HEADNOTE
[This headnote is not to be read as part of the judgment]
In June 2013, the appellant, Mukhtar Ali, took out a home and contents insurance policy with the respondent, Insurance Australia Ltd. On 10 October 2013, following a break-in at his Bonnyrigg Heights home on the previous day, Mr Ali made a claim under the policy, which the respondent denied on 20 May 2014.
On 16 October 2019, Mr Ali commenced proceedings against the respondent in the District Court, seeking damages for failure to comply with the policy. The respondent, relying on s 14 of the Limitation Act 1969 (NSW), argued that Mr Ali's action was brought outside of the relevant six-year limitation period, and was therefore statute-barred. In so arguing, the respondent claimed that its liability under the policy arose on the occurrence of the claimed break-in (9 October 2013), and not the later date on which it denied cover (20 May 2014).
The application of s 14 of the Limitation Act was heard as a separate question. On the primary judge's construction of the policy, the respondent's liability under the policy arose on the occurrence of the claimed break-in. It followed that Mr Ali's claim had been brought out of time, and the proceedings were dismissed.
The primary issue on appeal was whether the primary judge erred in concluding that, on the proper construction of the policy, Mr Ali's cause of action accrued on the occurrence of the alleged break-in. Mr Ali also sought to challenge the primary judge's reliance on and application of the decision of this Court in Globe Church Incorporated v Allianz Australia Insurance Limited (2019) 99 NSWLR 470; [2019] NSWCA 27 ("Globe Church").
The Court (Mitchelmore JA, Ward P and Leeming JA agreeing), granting leave to appeal the decision of the primary judge but refusing leave to reconsider the correctness of the decision in Globe Church, held:
As to the correctness of Globe Church:
1. Mr Ali's policy of insurance was drafted in distinctly different terms from the policy considered in Globe Church, such that the decision in Globe Church is not determinative of the construction of the present policy. There being no reason to reconsider that decision, leave to do so is refused: at [1], [2], [9].
Globe Church Incorporated v Allianz Australia Insurance Limited (2019) 99 NSWLR 470; [2019] NSWCA 27 distinguished.

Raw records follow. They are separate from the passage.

/-
Copyright (c) 2026. All rights reserved.
Released under Apache 2.0 license as described in the file LICENSE.
-/
import Summits.AtomisticToContinuum.Crystallization.Theorems.ChartedZeroExcessLayeredLatticeLiouvilleVN

/-!
# ChartedZeroExcessLayeredLatticeLiouville — part VO «FluxOperator I»: the chain flux, the divergence identity, the discrete Green identity and
  summation by parts (decomp-a2c-lens-2, g57; helper of stmt-AtomisticToContinuum-26636, leaf (LD′) `ModalLipschitzZ`; brick (3) MODE EXTRACTION,
  critic row 929 (b))

The chain reduction of VI turns the linearised equilibrium equations of a layer-only field `φ γ α = cf α` into the block recursion
`Σ_β chainK (0, α) β (cf β − cf α) = 0`.  This part puts the recursion in DIVERGENCE FORM and the chain energy in FLUX FORM.
* VO.1 `chainK` is odd / subtractive in its argument and vanishes off the layer window; the chain residual carried by any layer set containing the
  window is the truncated residual (`sum_chainK_eq_truncResidual`).
* VO.2 the CHAIN FLUX `chainFlux ϱ a b w T cf m := Σ_{α ∈ T, α ≤ m} Σ_{β ∈ T, m < β} chainK (0, α) β (cf β − cf α)` through the gap above layer `m`,
  carried by the layer set `T` (the layer form of VF `layerFlux`), and ★ the DIVERGENCE IDENTITY
  `chainFlux T cf m − chainFlux T cf (m − 1) = Σ_{β ∈ T} chainK (0, m) β (cf β − cf m)` (`chainFlux_sub_chainFlux`, bond reversal `chainK_swap`):
  a layer-only field is truncated-harmonic iff its chain flux is conserved (`isTruncHarmonicZ_layerField_iff_flux`).
* VO.3 ★ the DISCRETE GREEN IDENTITY `Σ_{α, β ∈ W} chainT cf α β = −2·Σ_{α ∈ W} ⟪cf α, Σ_{β ∈ W} chainK (0, α) β (cf β − cf α)⟫`
  (`sum_chainT_eq`) and, by Abel summation (`sum_inner_sub_shift`), ★★ the FLUX FORM OF THE CHAIN ENERGY
  `chainForm c ϱ a b w S cf = 2·Σ_{m ∈ S ∪ (S − 1)} ⟪cf (m + 1) − cf m, chainFlux W cf m⟫`
  (`chainForm_eq_two_mul_sum_inner_chainFlux`): the chain form is the pairing of the INCREMENTS with the FLUXES — the identity through which
  (b1) `chainCoercive_of_coerciveZ` becomes coercivity of the flux operator on increments (the hypothesis `hco` of VM/VN), the input of the
  window solves for (3).
-/

namespace Summit.AtomisticToContinuum.Crystallization.Theorems.ChartedZeroExcessLayeredLatticeLiouville

open Summit.AtomisticToContinuum.Crystallization.Theorems.ChartedPlanarOrderRigidityDoor (E3)
open Finset
open scoped InnerProductSpace RealInnerProductSpace BigOperators

noncomputable section FluxOperator

variable {c : ℝ} {a b : E3} {w : ℤ → E3}

/-! ### VO.1  Oddness of the chain block; the chain residual over a carrier -/

/-- `chainK` is odd in its argument. [formal bookkeeping] -/
theorem chainK_neg (hc : 0 < c) (hL : IsLayeredCrystal c a b w) (ϱ : ℝ) (X : Cell 2 × ℤ) (β : ℤ) (u : E3) :
    chainK ϱ a b w X β (-u) = -chainK ϱ a b w X β u := by
  rw [← neg_one_smul ℝ u, chainK_smul hc hL, neg_one_smul]

/-- `chainK` is subtractive in its argument. [formal bookkeeping] -/
theorem chainK_sub (hc : 0 < c) (hL : IsLayeredCrystal c a b w) (ϱ : ℝ) (X : Cell 2 × ℤ) (β : ℤ) (u v : E3) :
    chainK ϱ a b w X β (u - v) = chainK ϱ a b w X β u - chainK ϱ a b w X β v := by
  rw [sub_eq_add_neg, chainK_add hc hL, chainK_neg hc hL, ← sub_eq_add_neg]

/-- the chain block `chainK X β` vanishes for every layer `β` outside the layer window of `X`. [formal bookkeeping] -/
theorem chainK_eq_zero_of_not_mem_layerWindow (hc : 0 < c) (hL : IsLayeredCrystal c a b w) {ϱ : ℝ} {X : Cell 2 × ℤ} {β : ℤ}
    (hβ : β ∉ layerWindow hc hL ϱ X) (u : E3) : chainK ϱ a b w X β u = 0 := by
  have hN : ∀ Y : Cell 2 × ℤ, ‖lsite a b w Y.1 Y.2 - lsite a b w X.1 X.2‖ ≤ ϱ → Y ∈ (finite_near_lsite hc hL X ϱ).toFinset :=
    fun _ hY => (finite_near_lsite hc hL X ϱ).mem_toFinset.mpr hY
  rw [chainK_eq_sum hN]
  refine sum_eq_zero fun Y hY => ?_
  exfalso
  refine hβ ?_
  rw [layerWindow, Finset.mem_image]
  exact ⟨Y, (Finset.mem_filter.mp hY).1, (Finset.mem_filter.mp hY).2⟩

/-- the chain residual of a profile at layer `m`, carried by ANY layer set containing the layer window of `(0, m)`, is the truncated residual of the
layer-only field at `(0, m)`. [formal bookkeeping] -/
theorem sum_chainK_eq_truncResidual (hc : 0 < c) (hL : IsLayeredCrystal c a b w) (ϱ : ℝ) (cf : ℤ → E3) {T : Finset ℤ} {m : ℤ}
    (hT : layerWindow hc hL ϱ ((0 : Cell 2), m) ⊆ T) :
    ∑ β ∈ T, chainK ϱ a b w ((0 : Cell 2), m) β (cf β - cf m) = truncResidual ϱ a b w (fun _ α => cf α) ((0 : Cell 2), m) := by
  rw [truncResidual_layerField_eq hc hL, ← sum_subset hT fun β _ hβ => chainK_eq_zero_of_not_mem_layerWindow hc hL hβ _]

/-! ### VO.2  The chain flux and the divergence identity -/

/-- the CHAIN FLUX of the profile `cf` through the gap above layer `m`, carried by the layer set `T`:
`Σ_{α ∈ T, α ≤ m} Σ_{β ∈ T, m < β} chainK (0, α) β (cf β − cf α)` — the total linearised force exerted across the cut by the layers above it on
one column of the layers below it. [this file, g57] -/
def chainFlux (ϱ : ℝ) (a b : E3) (w : ℤ → E3) (T : Finset ℤ) (cf : ℤ → E3) (m : ℤ) : E3 :=
  ∑ α ∈ T with α ≤ m, ∑ β ∈ T with m < β, chainK ϱ a b w ((0 : Cell 2), α) β (cf β - cf α)

/-- lowering the cut by one layer: the layers weakly below `m` are `m` and the layers strictly below. [formal bookkeeping] -/
theorem filter_le_eq_insert {T : Finset ℤ} {m : ℤ} (hm : m ∈ T) :
    (T.filter fun α => α ≤ m) = insert m (T.filter fun α => α < m) := by
  ext α
  rw [Finset.mem_filter, Finset.mem_insert, Finset.mem_filter]
  constructor
  · rintro ⟨hαT, hαm⟩
    rcases lt_or_eq_of_le hαm with h | h
    · exact Or.inr ⟨hαT, h⟩
    · exact Or.inl h
  · rintro (rfl | ⟨hαT, hαm⟩)
    · exact ⟨hm, le_rfl⟩
    · exact ⟨hαT, hαm.le⟩

/-- the layers strictly above `m − 1` are `m` and the layers strictly above `m`. [formal bookkeeping] -/
theorem filter_pred_lt_eq_insert {T : Finset ℤ} {m : ℤ} (hm : m ∈ T) :
    (T.filter fun β => m - 1 < β) = insert m (T.filter fun β => m < β) := by
  ext β
  rw [Finset.mem_filter, Finset.mem_insert, Finset.mem_filter]
  constructor
  · rintro ⟨hβT, hβm⟩
    rcases lt_or_eq_of_le (show m ≤ β by omega) with h | h
    · exact Or.inr ⟨hβT, h⟩
    · exact Or.inl h.symm
  · rintro (rfl | ⟨hβT, hβm⟩)
    · exact ⟨hm, by omega⟩
    · exact ⟨hβT, by omega⟩

/-- the layers weakly below `m − 1` are the layers strictly below `m`. [formal bookkeeping] -/
theorem filter_le_pred_eq (T : Finset ℤ) (m : ℤ) : (T.filter fun α => α ≤ m - 1) = T.filter fun α => α < m := by
  ext α
  rw [Finset.mem_filter, Finset.mem_filter]
  constructor
  · rintro ⟨h, h'⟩
    exact ⟨h, by omega⟩
  · rintro ⟨h, h'⟩
    exact ⟨h, by omega⟩

/-- a sum over a layer set splits into the layers strictly below `m`, the layer `m` (if present) and the layers strictly above `m`, for a summand
vanishing at `m`. [formal bookkeeping] -/
theorem sum_eq_sum_lt_add_sum_gt {T : Finset ℤ} {m : ℤ} (f : ℤ → E3) (hf : f m = 0) :
    ∑ β ∈ T, f β = ∑ β ∈ T with β < m, f β + ∑ β ∈ T with m < β, f β := by
  rw [← sum_filter_add_sum_filter_not T (fun β => β < m) f, ← sum_filter_add_sum_filter_not (T.filter fun β => ¬β < m) (fun β => m < β) f,
    filter_filter, filter_filter]
  have h1 : (T.filter fun β => ¬β < m ∧ m < β) = T.filter fun β => m < β :=
    filter_congr fun β _ => ⟨fun h => h.2, fun h => ⟨by omega, h⟩⟩
  have h2 : ∑ β ∈ T with ¬β < m ∧ ¬m < β, f β = 0 := by
    refine sum_eq_zero fun β hβ => ?_
    have hβm : β = m := by have := (mem_filter.mp hβ).2; omega
    rw [hβm, hf]
  rw [h1, h2, add_zero]

/-- ★ THE DIVERGENCE IDENTITY: lowering the cut from `m` to `m − 1` changes the chain flux by exactly the chain residual at layer `m`:
`chainFlux T cf m − chainFlux T cf (m − 1) = Σ_{β ∈ T} chainK (0, m) β (cf β − cf m)` (for `m ∈ T`; bond reversal `chainK_swap` turns the bonds
entering `m` from below into residual terms). [this file, g57] -/
theorem chainFlux_sub_chainFlux (hc : 0 < c) (hL : IsLayeredCrystal c a b w) (ϱ : ℝ) (cf : ℤ → E3) {T : Finset ℤ} {m : ℤ} (hm : m ∈ T) :
    chainFlux ϱ a b w T cf m - chainFlux ϱ a b w T cf (m - 1) = ∑ β ∈ T, chainK ϱ a b w ((0 : Cell 2), m) β (cf β - cf m) := by
  have hm1 : m ∉ T.filter fun α => α < m := fun h => lt_irrefl m (Finset.mem_filter.mp h).2
  have hm2 : m ∉ T.filter fun β => m < β := fun h => lt_irrefl m (Finset.mem_filter.mp h).2
  have e1 : chainFlux ϱ a b w T cf m = (∑ β ∈ T with m < β, chainK ϱ a b w ((0 : Cell 2), m) β (cf β - cf m)) +
      ∑ α ∈ T with α < m, ∑ β ∈ T with m < β, chainK ϱ a b w ((0 : Cell 2), α) β (cf β - cf α) := by
    unfold chainFlux
    rw [filter_le_eq_insert hm, sum_insert hm1]
  have e2 : chainFlux ϱ a b w T cf (m - 1) = (∑ α ∈ T with α < m, chainK ϱ a b w ((0 : Cell 2), α) m (cf m - cf α)) +
      ∑ α ∈ T with α < m, ∑ β ∈ T with m < β, chainK ϱ a b w ((0 : Cell 2), α) β (cf β - cf α) := by
    unfold chainFlux
    rw [filter_le_pred_eq, filter_pred_lt_eq_insert hm, ← sum_add_distrib]
    exact sum_congr rfl fun α _ => sum_insert hm2
  have e3 : ∑ β ∈ T, chainK ϱ a b w ((0 : Cell 2), m) β (cf β - cf m) =
      (∑ β ∈ T with β < m, chainK ϱ a b w ((0 : Cell 2), m) β (cf β - cf m)) + ∑ β ∈ T with m < β, chainK ϱ a b w ((0 : Cell 2), m) β (cf β - cf m) :=
    sum_eq_sum_lt_add_sum_gt (fun β => chainK ϱ a b w ((0 : Cell 2), m) β (cf β - cf m)) (by rw [sub_self, chainK_zero hc hL])
  have e4 : ∑ β ∈ T with β < m, chainK ϱ a b w ((0 : Cell 2), m) β (cf β - cf m) =
      -∑ α ∈ T with α < m, chainK ϱ a b w ((0 : Cell 2), α) m (cf m - cf α) := by
    rw [← sum_neg_distrib]
    refine sum_congr rfl fun α _ => ?_
    rw [chainK_swap ϱ a b w 0 0 m α, ← neg_sub (cf m) (cf α)]
    exact chainK_neg hc hL ϱ _ _ _
  rw [e1, e2, e3, e4, add_sub_add_right_eq_sub]
  abel

/-- ★ HARMONIC ⟺ FLUX CONSERVATION: a layer-only field is `ϱ`-truncated-harmonic everywhere iff, at every layer `m` and for every carrier `T ∋ m`
containing the layer window of `(0, m)`, the chain flux through the gap above `m` equals the chain flux through the gap below it. [this file, g57] -/
theorem isTruncHarmonicZ_layerField_iff_flux (hc : 0 < c) (hL : IsLayeredCrystal c a b w) (ϱ : ℝ) (cf : ℤ → E3) :
    IsTruncHarmonicZ ϱ a b w (fun _ α => cf α) Set.univ ↔
      ∀ (m : ℤ) (T : Finset ℤ), m ∈ T → layerWindow hc hL ϱ ((0 : Cell 2), m) ⊆ T →
        chainFlux ϱ a b w T cf m = chainFlux ϱ a b w T cf (m - 1) := by
  rw [isTruncHarmonicZ_layerField_iff hc hL]
  constructor
  · intro h m T hm hT
    rw [← sub_eq_zero, chainFlux_sub_chainFlux hc hL ϱ cf hm, sum_chainK_eq_truncResidual hc hL ϱ cf hT, truncResidual_layerField_eq hc hL]
    exact h m
  · intro h m
    have hm : m ∈ insert m (layerWindow hc hL ϱ ((0 : Cell 2), m)) := mem_insert_self _ _
    have hT : layerWindow hc hL ϱ ((0 : Cell 2), m) ⊆ insert m (layerWindow hc hL ϱ ((0 : Cell 2), m)) := subset_insert _ _
    rw [← truncResidual_layerField_eq hc hL, ← sum_chainK_eq_truncResidual hc hL ϱ cf hT, ← chainFlux_sub_chainFlux hc hL ϱ cf hm, sub_eq_zero]
    exact h m _ hm hT

/-! ### VO.3  The discrete Green identity and the flux form of the chain energy -/

/-- ★ THE DISCRETE GREEN IDENTITY of the chain: over any finite layer set `W`,
`Σ_{α, β ∈ W} ⟪cf β − cf α, chainK (0, α) β (cf β − cf α)⟫ = −2·Σ_{α ∈ W} ⟪cf α, Σ_{β ∈ W} chainK (0, α) β (cf β − cf α)⟫`
(block symmetry `chainK_swap` and oddness; no self-adjointness is needed). [this file, g57] -/
theorem sum_chainT_eq (hc : 0 < c) (hL : IsLayeredCrystal c a b w) (ϱ : ℝ) (cf : ℤ → E3) (W : Finset ℤ) :
    ∑ α ∈ W, ∑ β ∈ W, chainT ϱ a b w cf α β =
      -2 * ∑ α ∈ W, ⟪cf α, ∑ β ∈ W, chainK ϱ a b w ((0 : Cell 2), α) β (cf β - cf α)⟫_ℝ := by
  have h1 : ∀ α β : ℤ, chainT ϱ a b w cf α β = ⟪cf β, chainK ϱ a b w ((0 : Cell 2), α) β (cf β - cf α)⟫_ℝ -
      ⟪cf α, chainK ϱ a b w ((0 : Cell 2), α) β (cf β - cf α)⟫_ℝ := fun α β => by
    unfold chainT
    rw [inner_sub_left]
  have h2 : ∑ α ∈ W, ∑ β ∈ W, ⟪cf β, chainK ϱ a b w ((0 : Cell 2), α) β (cf β - cf α)⟫_ℝ =
      -∑ α ∈ W, ∑ β ∈ W, ⟪cf α, chainK ϱ a b w ((0 : Cell 2), α) β (cf β - cf α)⟫_ℝ := by
    rw [sum_comm, ← sum_neg_distrib]
    refine sum_congr rfl fun α _ => ?_
    rw [← sum_neg_distrib]
    refine sum_congr rfl fun β _ => ?_
    rw [chainK_swap ϱ a b w 0 0 β α, ← neg_sub (cf β) (cf α), chainK_neg hc hL, inner_neg_right]
  simp only [h1, sum_sub_distrib]
  rw [h2]
  simp only [inner_sum]
  ring

/-- ABEL SUMMATION over `ℤ` with finite support: `Σ_{α ∈ T} ⟪g α, f α − f (α − 1)⟫ = −Σ_{α ∈ T} ⟪g (α + 1) − g α, f α⟫` whenever `T` contains the
support of `g` and its left shift. [formal bookkeeping] -/
theorem sum_inner_sub_shift (T : Finset ℤ) (g f : ℤ → E3) (h0 : ∀ α, g α ≠ 0 → α ∈ T) (h1 : ∀ α, g (α + 1) ≠ 0 → α ∈ T) :
    ∑ α ∈ T, ⟪g α, f α - f (α - 1)⟫_ℝ = -∑ α ∈ T, ⟪g (α + 1) - g α, f α⟫_ℝ := by
  have hz : ∀ α, g (α + 1) = 0 → ⟪g (α + 1), f α⟫_ℝ = 0 := fun α h => by rw [h, inner_zero_left]
  have hA : ∑ α ∈ T, ⟪g (α + 1), f α⟫_ℝ = ∑ α ∈ T.image (fun β => β - 1), ⟪g (α + 1), f α⟫_ℝ :=
    sum_eq_sum_of_support (fun α hα => h1 α fun h => hα (hz α h))
      (fun α hα => mem_image.mpr ⟨α + 1, h0 _ fun h => hα (hz α h), by ring⟩)
  have hB : ∑ α ∈ T.image (fun β => β - 1), ⟪g (α + 1), f α⟫_ℝ = ∑ α ∈ T, ⟪g α, f (α - 1)⟫_ℝ := by
    rw [sum_image fun x _ y _ h => by linarith]
    refine sum_congr rfl fun α _ => ?_
    rw [sub_add_cancel]
  simp only [inner_sub_right, inner_sub_left, sum_sub_distrib]
  rw [hA, hB]
  ring

/-- ★★ THE FLUX FORM OF THE CHAIN ENERGY: for a profile supported in `S` and any band-closed layer set `W ⊇ S`,
`chainForm c ϱ a b w S cf = 2·Σ_{m ∈ S ∪ (S − 1)} ⟪cf (m + 1) − cf m, chainFlux W cf m⟫` — the chain quadratic form is the pairing of the increments with
the fluxes through the gaps (Green identity + divergence identity + Abel summation; the index set is that of `chainDirichlet`). [this file, g57] -/
theorem chainForm_eq_two_mul_sum_inner_chainFlux (hc : 0 < c) (hL : IsLayeredCrystal c a b w) {ϱ : ℝ} (cf : ℤ → E3) {S W : Finset ℤ}
    (hS : ∀ α, α ∉ S → cf α = 0) (hSW : S ⊆ W) (hW : ∀ α ∈ S, ∀ β : ℤ, c * |(((β - α : ℤ)) : ℝ)| ≤ ϱ → β ∈ W) :
    chainForm c ϱ a b w S cf = 2 * ∑ m ∈ S ∪ S.image (fun α => α - 1), ⟪cf (m + 1) - cf m, chainFlux ϱ a b w W cf m⟫_ℝ := by
  have hT0 : ∀ α, cf α ≠ 0 → α ∈ S ∪ S.image (fun α => α - 1) := fun α hα => by
    by_contra h
    exact hα (hS α fun hαS => h (mem_union_left _ hαS))
  have hT1 : ∀ α, cf (α + 1) ≠ 0 → α ∈ S ∪ S.image (fun α => α - 1) := fun α hα => by
    by_contra h
    refine hα (hS (α + 1) fun hαS => h (mem_union_right _ (mem_image.mpr ⟨α + 1, hαS, by ring⟩)))
  have hres : ∀ α ∈ S, ∑ β ∈ W, chainK ϱ a b w ((0 : Cell 2), α) β (cf β - cf α) =
      chainFlux ϱ a b w W cf α - chainFlux ϱ a b w W cf (α - 1) := fun α hα => (chainFlux_sub_chainFlux hc hL ϱ cf (hSW hα)).symm
  have hz : ∀ α, cf α = 0 → ∀ v : E3, ⟪cf α, v⟫_ℝ = 0 := fun α h v => by rw [h, inner_zero_left]
  rw [chainForm_eq_sum hc hL hS hSW hW, sum_chainT_eq hc hL]
  have hSsum : ∑ α ∈ W, ⟪cf α, ∑ β ∈ W, chainK ϱ a b w ((0 : Cell 2), α) β (cf β - cf α)⟫_ℝ =
      ∑ α ∈ S, ⟪cf α, chainFlux ϱ a b w W cf α - chainFlux ϱ a b w W cf (α - 1)⟫_ℝ := by
    rw [← sum_subset hSW fun α _ hαS => hz α (hS α hαS) _]
    exact sum_congr rfl fun α hα => by rw [hres α hα]
  have hext : ∑ α ∈ S, ⟪cf α, chainFlux ϱ a b w W cf α - chainFlux ϱ a b w W cf (α - 1)⟫_ℝ =
      ∑ α ∈ S ∪ S.image (fun α => α - 1), ⟪cf α, chainFlux ϱ a b w W cf α - chainFlux ϱ a b w W cf (α - 1)⟫_ℝ :=
    sum_subset subset_union_left fun α _ hαS => hz α (hS α hαS) _
  rw [hSsum, hext, sum_inner_sub_shift _ cf (chainFlux ϱ a b w W cf) hT0 hT1]
  ring

end FluxOperator

end Summit.AtomisticToContinuum.Crystallization.Theorems.ChartedZeroExcessLayeredLatticeLiouville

As to the construction of the policy:
1. Mr Ali's policy did not contain a clear contractual promise to the effect that the respondent was liable under the policy to indemnify an insured upon the occurrence of a listed event: at [1], [2], [51]-[52], [61]. The primary judge erred in finding that, where used in the policy, "cover" was interchangeable with "indemnity". A reasonable non-expert in insurance law would not have construed the policy in that manner: at [1], [2], [62], [77].
HDI Global Specialty SE v Wonkana No 3 Pty Ltd (2020) 104 NSWLR 634; [2020] NSWCA 296 applied.
1. The respondent's promise under the policy was to compensate a claimant for their loss following the process described in the Product Disclosure Statement ("PDS"). That obligation only arose upon the respondent's decision to accept or decline a claim: at [1], [2], [74]. In circumstances where the respondent had a choice as to the wording of the PDS, it could not rely on the plain English drafting as supporting the construction for which it contended: at [1], [2], [78].